(ABOUT THIS TASK): Take the line containing "y) E₀))).Reachable s x ∧" and all lines after it to the end of the records, and output them exactly.
*-*-*
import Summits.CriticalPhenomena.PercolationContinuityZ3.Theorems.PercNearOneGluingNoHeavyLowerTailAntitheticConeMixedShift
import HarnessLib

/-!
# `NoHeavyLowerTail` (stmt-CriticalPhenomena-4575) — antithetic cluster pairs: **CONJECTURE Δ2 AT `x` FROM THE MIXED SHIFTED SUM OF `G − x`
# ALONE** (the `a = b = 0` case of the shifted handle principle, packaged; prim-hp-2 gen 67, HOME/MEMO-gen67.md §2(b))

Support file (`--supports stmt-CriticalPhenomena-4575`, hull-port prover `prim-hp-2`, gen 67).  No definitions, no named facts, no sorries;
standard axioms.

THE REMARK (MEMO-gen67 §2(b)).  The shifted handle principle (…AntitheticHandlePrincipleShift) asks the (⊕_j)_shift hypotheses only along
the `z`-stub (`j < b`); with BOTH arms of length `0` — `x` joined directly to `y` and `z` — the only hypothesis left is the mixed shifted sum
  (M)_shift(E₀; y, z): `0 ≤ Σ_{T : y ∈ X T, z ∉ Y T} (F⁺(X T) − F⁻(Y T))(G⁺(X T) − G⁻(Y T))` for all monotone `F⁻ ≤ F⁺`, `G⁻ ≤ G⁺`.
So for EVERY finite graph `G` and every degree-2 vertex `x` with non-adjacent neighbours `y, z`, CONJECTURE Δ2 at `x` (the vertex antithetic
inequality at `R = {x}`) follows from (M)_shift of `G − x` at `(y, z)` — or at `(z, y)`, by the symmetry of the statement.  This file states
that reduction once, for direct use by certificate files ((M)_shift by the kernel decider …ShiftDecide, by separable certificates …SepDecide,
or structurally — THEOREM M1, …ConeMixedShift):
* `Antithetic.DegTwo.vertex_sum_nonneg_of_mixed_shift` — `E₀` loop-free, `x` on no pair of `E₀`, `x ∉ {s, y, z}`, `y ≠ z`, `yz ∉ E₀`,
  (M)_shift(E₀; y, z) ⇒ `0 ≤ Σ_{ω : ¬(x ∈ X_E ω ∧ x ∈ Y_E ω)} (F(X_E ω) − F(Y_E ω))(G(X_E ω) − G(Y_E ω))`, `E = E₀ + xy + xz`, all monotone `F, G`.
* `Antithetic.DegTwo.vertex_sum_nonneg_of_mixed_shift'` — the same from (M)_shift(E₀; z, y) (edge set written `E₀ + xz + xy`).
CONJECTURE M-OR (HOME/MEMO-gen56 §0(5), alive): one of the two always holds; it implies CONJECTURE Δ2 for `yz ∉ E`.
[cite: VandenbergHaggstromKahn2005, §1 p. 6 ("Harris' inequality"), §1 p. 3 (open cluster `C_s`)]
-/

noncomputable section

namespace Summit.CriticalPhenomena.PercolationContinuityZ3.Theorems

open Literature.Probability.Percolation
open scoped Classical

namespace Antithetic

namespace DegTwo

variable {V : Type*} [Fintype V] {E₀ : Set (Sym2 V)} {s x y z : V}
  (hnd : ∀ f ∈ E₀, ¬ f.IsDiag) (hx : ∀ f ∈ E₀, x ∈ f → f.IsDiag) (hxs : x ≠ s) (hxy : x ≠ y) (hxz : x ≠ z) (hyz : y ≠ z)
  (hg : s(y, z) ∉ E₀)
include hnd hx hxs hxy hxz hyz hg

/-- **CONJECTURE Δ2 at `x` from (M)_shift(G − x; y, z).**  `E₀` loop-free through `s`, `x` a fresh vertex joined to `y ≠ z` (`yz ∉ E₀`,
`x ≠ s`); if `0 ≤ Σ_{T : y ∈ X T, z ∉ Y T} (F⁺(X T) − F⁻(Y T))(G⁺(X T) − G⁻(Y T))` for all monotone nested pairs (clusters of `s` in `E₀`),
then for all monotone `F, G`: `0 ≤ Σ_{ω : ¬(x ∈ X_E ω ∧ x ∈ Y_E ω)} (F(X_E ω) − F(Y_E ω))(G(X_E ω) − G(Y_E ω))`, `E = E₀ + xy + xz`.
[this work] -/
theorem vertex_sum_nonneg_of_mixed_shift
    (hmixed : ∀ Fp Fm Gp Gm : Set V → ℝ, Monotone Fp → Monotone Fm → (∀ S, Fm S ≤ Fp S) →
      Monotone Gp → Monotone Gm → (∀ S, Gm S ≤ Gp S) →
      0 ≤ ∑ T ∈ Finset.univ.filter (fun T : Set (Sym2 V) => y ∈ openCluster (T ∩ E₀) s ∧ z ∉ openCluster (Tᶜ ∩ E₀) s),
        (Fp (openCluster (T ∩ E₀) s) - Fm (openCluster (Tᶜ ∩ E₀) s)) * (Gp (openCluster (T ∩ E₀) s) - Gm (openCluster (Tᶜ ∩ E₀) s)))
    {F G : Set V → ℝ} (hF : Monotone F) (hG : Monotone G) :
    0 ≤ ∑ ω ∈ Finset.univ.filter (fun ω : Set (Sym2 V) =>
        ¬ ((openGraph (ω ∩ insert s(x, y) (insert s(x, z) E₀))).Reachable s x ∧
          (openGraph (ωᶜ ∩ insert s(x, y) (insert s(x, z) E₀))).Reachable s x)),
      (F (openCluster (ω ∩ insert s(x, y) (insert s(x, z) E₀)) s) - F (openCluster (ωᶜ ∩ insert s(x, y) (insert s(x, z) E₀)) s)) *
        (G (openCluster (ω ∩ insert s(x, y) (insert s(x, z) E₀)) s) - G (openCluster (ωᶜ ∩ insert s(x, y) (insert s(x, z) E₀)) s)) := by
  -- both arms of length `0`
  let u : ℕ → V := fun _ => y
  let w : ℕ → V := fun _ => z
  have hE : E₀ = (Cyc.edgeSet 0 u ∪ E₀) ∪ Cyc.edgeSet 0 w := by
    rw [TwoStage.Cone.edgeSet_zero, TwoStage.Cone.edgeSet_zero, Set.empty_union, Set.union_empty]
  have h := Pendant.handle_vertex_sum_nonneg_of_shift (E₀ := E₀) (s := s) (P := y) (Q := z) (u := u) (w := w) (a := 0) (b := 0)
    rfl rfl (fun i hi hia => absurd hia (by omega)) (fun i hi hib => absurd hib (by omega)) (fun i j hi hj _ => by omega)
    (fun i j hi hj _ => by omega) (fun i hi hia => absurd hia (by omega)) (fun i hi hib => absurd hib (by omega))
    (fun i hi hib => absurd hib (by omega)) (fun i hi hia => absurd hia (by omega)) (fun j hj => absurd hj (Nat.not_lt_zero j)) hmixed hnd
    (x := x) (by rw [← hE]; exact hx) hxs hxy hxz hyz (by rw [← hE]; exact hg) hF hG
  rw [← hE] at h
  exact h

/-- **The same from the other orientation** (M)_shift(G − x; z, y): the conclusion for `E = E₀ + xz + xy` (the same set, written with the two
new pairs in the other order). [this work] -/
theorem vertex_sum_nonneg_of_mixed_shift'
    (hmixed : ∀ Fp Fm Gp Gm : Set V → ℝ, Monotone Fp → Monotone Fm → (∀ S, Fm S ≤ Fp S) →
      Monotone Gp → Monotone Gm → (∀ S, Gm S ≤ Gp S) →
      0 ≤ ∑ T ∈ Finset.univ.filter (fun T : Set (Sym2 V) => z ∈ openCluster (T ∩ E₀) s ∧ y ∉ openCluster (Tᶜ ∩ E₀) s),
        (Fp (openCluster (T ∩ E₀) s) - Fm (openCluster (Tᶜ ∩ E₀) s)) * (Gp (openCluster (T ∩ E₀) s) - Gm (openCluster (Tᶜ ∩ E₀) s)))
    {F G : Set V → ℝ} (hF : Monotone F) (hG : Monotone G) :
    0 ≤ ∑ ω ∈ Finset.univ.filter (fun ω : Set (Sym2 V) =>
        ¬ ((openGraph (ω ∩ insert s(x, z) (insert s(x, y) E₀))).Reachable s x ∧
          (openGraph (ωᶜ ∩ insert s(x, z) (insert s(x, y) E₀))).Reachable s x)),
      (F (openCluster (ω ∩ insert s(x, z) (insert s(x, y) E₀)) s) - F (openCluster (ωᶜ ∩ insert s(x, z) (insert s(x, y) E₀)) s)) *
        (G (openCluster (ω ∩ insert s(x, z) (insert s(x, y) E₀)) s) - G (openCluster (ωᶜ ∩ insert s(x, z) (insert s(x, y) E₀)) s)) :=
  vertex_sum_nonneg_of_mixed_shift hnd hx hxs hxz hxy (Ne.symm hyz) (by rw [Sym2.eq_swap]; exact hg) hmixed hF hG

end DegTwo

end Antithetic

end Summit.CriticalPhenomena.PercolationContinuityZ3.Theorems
*-*-*
(SOLUTION FOR THIS TASK):
        ¬ ((openGraph (ω ∩ insert s(x, z) (insert s(x, y) E₀))).Reachable s x ∧
          (openGraph (ωᶜ ∩ insert s(x, z) (insert s(x, y) E₀))).Reachable s x)),
      (F (openCluster (ω ∩ insert s(x, z) (insert s(x, y) E₀)) s) - F (openCluster (ωᶜ ∩ insert s(x, z) (insert s(x, y) E₀)) s)) *
        (G (openCluster (ω ∩ insert s(x, z) (insert s(x, y) E₀)) s) - G (openCluster (ωᶜ ∩ insert s(x, z) (insert s(x, y) E₀)) s)) :=
  vertex_sum_nonneg_of_mixed_shift hnd hx hxs hxz hxy (Ne.symm hyz) (by rw [Sym2.eq_swap]; exact hg) hmixed hF hG

end DegTwo

end Antithetic

end Summit.CriticalPhenomena.PercolationContinuityZ3.Theorems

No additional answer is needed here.